**Exercise**: Show the lines below that contain the string "jetFunctional".

**Entries shown**:
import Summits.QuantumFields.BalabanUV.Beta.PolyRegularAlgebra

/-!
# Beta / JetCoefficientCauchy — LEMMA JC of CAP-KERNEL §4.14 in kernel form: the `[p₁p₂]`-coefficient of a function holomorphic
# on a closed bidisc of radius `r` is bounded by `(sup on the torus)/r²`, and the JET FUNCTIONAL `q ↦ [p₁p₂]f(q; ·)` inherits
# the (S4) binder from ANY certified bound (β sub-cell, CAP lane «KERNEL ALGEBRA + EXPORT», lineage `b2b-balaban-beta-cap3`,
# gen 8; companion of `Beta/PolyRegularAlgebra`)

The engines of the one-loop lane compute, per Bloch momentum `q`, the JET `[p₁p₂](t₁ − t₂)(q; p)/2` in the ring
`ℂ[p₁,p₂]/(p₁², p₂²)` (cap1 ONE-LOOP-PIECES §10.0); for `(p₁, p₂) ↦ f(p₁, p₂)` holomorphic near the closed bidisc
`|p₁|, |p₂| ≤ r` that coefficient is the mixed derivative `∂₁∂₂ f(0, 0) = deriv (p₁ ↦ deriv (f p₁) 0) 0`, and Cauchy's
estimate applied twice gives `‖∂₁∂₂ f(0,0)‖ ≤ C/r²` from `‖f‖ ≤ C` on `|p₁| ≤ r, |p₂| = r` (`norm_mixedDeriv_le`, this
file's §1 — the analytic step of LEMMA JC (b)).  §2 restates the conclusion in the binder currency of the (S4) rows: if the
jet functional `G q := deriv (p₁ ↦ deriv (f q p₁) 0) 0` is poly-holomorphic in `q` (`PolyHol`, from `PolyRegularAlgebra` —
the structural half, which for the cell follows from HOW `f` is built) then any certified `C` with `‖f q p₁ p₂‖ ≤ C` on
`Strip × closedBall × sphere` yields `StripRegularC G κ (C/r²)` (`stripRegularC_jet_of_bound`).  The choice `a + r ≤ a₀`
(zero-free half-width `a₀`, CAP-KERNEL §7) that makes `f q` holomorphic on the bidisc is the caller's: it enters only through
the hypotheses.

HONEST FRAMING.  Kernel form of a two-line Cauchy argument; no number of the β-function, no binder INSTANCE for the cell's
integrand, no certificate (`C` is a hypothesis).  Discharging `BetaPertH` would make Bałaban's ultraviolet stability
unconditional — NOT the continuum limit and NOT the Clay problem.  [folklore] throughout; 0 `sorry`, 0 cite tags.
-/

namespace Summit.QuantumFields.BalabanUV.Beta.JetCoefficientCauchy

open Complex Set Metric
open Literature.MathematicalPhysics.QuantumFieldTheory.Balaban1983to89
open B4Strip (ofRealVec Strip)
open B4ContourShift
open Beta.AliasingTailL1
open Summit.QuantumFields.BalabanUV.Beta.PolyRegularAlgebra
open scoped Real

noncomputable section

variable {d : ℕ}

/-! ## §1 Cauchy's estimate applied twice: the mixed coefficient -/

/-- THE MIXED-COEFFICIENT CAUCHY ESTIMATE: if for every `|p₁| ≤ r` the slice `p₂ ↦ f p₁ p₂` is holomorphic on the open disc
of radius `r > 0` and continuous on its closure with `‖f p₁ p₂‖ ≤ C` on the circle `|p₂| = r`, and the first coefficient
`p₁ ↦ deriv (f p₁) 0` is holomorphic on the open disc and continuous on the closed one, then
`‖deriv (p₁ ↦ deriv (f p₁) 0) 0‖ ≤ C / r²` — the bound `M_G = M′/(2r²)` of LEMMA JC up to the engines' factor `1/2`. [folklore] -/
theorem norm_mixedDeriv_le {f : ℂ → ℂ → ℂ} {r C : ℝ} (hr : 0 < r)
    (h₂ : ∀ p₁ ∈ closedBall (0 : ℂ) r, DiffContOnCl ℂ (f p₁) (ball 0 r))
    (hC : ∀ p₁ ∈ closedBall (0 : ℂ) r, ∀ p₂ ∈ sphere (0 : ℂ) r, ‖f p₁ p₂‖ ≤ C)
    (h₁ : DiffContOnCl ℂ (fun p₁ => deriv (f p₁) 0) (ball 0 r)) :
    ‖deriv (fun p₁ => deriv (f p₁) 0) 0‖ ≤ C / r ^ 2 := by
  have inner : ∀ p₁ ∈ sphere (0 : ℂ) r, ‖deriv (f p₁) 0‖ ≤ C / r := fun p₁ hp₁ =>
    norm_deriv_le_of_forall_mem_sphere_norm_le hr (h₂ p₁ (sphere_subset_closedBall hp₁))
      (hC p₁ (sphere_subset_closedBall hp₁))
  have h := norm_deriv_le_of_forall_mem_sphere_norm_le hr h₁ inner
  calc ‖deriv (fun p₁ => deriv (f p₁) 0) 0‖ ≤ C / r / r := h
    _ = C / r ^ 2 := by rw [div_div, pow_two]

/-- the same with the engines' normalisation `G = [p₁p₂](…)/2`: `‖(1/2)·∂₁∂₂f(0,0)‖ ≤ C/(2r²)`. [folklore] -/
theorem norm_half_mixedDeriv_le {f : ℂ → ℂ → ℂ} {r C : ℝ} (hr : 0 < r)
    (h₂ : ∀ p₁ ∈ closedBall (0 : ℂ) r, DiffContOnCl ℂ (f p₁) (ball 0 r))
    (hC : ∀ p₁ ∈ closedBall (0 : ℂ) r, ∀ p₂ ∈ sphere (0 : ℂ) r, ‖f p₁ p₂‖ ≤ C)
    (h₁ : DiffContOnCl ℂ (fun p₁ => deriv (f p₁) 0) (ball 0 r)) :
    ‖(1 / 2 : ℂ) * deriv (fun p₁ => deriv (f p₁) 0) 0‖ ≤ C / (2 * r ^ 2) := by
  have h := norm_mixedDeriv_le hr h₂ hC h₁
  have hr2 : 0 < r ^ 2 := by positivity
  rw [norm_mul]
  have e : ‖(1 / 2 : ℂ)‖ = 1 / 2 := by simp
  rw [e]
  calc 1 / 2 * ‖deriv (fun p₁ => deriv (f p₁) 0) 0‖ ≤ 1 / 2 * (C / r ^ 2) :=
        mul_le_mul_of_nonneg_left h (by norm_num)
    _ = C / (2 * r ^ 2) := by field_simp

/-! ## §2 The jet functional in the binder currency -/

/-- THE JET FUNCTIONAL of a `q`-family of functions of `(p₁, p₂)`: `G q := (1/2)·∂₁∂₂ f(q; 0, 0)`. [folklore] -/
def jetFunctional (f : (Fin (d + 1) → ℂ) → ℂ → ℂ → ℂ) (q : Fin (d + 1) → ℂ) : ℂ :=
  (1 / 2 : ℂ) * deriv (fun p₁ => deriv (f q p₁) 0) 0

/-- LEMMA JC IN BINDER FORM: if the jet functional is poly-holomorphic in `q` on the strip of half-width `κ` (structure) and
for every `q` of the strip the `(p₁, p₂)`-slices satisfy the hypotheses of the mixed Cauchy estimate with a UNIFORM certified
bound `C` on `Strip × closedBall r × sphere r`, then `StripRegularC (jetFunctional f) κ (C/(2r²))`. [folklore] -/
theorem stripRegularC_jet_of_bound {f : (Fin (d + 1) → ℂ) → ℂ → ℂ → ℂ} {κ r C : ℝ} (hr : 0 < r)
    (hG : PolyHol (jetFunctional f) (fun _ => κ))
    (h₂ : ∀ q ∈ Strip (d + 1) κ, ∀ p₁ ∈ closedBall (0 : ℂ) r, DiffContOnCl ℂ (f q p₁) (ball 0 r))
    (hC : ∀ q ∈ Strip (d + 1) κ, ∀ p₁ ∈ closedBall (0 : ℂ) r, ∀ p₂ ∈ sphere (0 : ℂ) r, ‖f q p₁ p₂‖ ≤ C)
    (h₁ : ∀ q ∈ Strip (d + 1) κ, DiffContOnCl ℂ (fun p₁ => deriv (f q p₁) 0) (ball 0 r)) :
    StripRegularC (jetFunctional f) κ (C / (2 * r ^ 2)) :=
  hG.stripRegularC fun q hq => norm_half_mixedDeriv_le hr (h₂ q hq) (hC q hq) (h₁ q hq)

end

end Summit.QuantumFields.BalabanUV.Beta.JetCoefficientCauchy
...
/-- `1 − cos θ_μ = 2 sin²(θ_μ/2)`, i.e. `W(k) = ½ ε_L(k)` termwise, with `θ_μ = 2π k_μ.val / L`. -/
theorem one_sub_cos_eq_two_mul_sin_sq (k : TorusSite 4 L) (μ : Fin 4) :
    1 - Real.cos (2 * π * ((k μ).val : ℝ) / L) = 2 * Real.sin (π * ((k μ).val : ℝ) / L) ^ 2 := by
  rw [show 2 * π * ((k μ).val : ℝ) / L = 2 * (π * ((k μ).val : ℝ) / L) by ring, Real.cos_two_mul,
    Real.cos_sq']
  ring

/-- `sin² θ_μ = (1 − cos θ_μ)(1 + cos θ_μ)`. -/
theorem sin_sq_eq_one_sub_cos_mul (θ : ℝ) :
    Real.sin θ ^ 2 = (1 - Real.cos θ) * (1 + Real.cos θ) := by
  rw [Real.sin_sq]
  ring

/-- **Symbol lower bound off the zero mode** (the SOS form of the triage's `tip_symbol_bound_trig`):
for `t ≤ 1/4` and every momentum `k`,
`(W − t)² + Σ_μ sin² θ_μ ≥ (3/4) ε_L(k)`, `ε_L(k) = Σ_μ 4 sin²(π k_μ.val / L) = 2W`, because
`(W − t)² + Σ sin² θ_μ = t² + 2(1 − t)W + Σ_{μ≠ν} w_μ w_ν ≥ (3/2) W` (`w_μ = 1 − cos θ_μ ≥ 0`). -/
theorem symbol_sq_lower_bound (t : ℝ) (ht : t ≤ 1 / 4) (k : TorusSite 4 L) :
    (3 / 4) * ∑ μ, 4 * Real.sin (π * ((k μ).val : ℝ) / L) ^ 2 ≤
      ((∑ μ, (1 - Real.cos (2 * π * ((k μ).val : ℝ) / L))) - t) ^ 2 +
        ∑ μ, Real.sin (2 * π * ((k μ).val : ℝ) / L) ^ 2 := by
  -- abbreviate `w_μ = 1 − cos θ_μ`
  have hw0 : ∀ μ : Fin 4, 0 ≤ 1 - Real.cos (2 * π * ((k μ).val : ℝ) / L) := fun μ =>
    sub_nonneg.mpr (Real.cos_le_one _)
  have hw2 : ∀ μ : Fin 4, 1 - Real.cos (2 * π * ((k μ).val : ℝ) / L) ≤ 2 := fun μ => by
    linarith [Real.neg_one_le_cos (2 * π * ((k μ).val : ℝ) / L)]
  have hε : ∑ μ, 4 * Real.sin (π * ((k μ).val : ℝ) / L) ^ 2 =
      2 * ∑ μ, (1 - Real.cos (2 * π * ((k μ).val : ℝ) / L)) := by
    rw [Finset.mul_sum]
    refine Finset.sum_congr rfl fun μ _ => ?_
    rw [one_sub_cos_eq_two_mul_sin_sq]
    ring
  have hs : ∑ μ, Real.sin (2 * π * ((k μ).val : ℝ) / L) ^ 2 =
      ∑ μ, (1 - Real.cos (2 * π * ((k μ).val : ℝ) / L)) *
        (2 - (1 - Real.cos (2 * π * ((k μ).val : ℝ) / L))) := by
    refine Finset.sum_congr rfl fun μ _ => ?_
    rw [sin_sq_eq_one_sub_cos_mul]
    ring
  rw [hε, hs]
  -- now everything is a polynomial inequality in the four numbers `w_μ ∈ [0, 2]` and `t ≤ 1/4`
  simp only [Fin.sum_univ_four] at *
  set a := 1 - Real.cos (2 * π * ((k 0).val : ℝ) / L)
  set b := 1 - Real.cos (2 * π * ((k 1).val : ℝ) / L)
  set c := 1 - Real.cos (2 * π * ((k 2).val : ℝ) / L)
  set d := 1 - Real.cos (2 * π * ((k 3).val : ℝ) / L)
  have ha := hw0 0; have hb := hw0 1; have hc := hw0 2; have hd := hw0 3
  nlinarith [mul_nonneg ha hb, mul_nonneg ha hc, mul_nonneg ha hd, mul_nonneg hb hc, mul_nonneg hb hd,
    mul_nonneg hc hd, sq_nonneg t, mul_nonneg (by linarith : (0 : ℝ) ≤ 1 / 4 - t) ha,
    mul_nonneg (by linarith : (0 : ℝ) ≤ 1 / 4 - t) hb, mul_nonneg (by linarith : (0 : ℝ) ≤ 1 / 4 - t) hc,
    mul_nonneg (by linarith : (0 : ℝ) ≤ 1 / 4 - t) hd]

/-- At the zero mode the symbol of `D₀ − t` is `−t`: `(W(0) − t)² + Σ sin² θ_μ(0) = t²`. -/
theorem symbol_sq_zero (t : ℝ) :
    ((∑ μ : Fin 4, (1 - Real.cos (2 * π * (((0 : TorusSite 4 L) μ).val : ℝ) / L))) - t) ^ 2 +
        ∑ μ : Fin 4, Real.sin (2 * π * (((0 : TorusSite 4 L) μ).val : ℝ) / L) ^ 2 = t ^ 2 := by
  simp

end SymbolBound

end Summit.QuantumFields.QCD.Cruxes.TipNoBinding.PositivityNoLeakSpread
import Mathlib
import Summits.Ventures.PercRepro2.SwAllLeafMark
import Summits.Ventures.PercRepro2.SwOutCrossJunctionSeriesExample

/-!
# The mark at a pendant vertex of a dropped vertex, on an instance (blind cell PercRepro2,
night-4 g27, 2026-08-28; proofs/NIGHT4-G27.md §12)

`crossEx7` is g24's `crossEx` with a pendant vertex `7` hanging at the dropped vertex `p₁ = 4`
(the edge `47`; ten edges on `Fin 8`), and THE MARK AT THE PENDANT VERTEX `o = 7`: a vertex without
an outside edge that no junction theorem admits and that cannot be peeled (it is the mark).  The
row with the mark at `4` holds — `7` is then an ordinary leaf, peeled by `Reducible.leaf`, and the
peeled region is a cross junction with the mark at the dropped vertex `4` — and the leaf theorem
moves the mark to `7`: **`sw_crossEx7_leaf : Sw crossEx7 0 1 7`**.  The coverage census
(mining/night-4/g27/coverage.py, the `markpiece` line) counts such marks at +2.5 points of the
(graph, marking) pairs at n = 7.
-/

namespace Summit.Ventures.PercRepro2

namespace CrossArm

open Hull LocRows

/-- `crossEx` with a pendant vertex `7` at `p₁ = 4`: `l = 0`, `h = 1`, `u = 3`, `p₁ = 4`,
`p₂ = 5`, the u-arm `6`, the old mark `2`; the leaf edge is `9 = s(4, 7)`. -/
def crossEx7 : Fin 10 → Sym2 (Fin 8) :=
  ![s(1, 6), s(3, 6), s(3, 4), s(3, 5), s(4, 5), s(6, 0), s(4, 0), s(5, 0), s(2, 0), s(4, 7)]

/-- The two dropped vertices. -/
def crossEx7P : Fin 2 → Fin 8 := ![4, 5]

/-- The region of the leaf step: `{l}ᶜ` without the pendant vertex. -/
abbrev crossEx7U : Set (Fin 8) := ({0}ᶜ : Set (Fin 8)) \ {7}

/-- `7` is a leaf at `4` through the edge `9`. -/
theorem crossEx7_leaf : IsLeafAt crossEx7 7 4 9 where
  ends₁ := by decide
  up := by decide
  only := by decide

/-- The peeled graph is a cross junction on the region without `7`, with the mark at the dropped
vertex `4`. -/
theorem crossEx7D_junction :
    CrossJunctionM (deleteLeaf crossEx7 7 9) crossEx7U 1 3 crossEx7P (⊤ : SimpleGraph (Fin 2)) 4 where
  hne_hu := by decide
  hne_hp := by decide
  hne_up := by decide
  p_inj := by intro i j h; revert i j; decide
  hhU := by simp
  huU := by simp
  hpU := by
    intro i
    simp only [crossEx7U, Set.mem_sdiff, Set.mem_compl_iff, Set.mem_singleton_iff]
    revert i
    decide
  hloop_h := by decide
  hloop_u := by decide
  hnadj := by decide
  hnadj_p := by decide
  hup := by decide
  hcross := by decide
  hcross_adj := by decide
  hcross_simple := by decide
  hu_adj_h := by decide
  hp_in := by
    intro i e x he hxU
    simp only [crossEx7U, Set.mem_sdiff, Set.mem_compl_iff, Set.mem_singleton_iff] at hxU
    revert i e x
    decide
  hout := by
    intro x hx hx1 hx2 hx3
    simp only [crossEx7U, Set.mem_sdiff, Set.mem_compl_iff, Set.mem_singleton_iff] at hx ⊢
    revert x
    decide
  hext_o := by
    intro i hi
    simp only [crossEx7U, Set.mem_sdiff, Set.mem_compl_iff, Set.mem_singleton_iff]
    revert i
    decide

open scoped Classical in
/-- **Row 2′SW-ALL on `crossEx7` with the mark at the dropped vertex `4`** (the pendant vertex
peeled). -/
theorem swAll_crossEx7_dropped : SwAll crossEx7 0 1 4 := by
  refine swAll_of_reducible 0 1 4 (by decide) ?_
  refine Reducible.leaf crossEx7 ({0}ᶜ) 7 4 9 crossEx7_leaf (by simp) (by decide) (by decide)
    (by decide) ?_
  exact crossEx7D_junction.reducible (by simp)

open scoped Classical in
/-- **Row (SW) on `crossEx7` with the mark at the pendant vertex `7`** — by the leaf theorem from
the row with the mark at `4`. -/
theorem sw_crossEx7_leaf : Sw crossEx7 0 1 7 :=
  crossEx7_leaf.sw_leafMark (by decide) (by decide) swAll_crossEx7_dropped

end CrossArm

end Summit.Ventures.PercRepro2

**Output**:
def jetFunctional (f : (Fin (d + 1) → ℂ) → ℂ → ℂ → ℂ) (q : Fin (d + 1) → ℂ) : ℂ :=
bound `C` on `Strip × closedBall r × sphere r`, then `StripRegularC (jetFunctional f) κ (C/(2r²))`. [folklore] -/
    (hG : PolyHol (jetFunctional f) (fun _ => κ))
    StripRegularC (jetFunctional f) κ (C / (2 * r ^ 2)) :=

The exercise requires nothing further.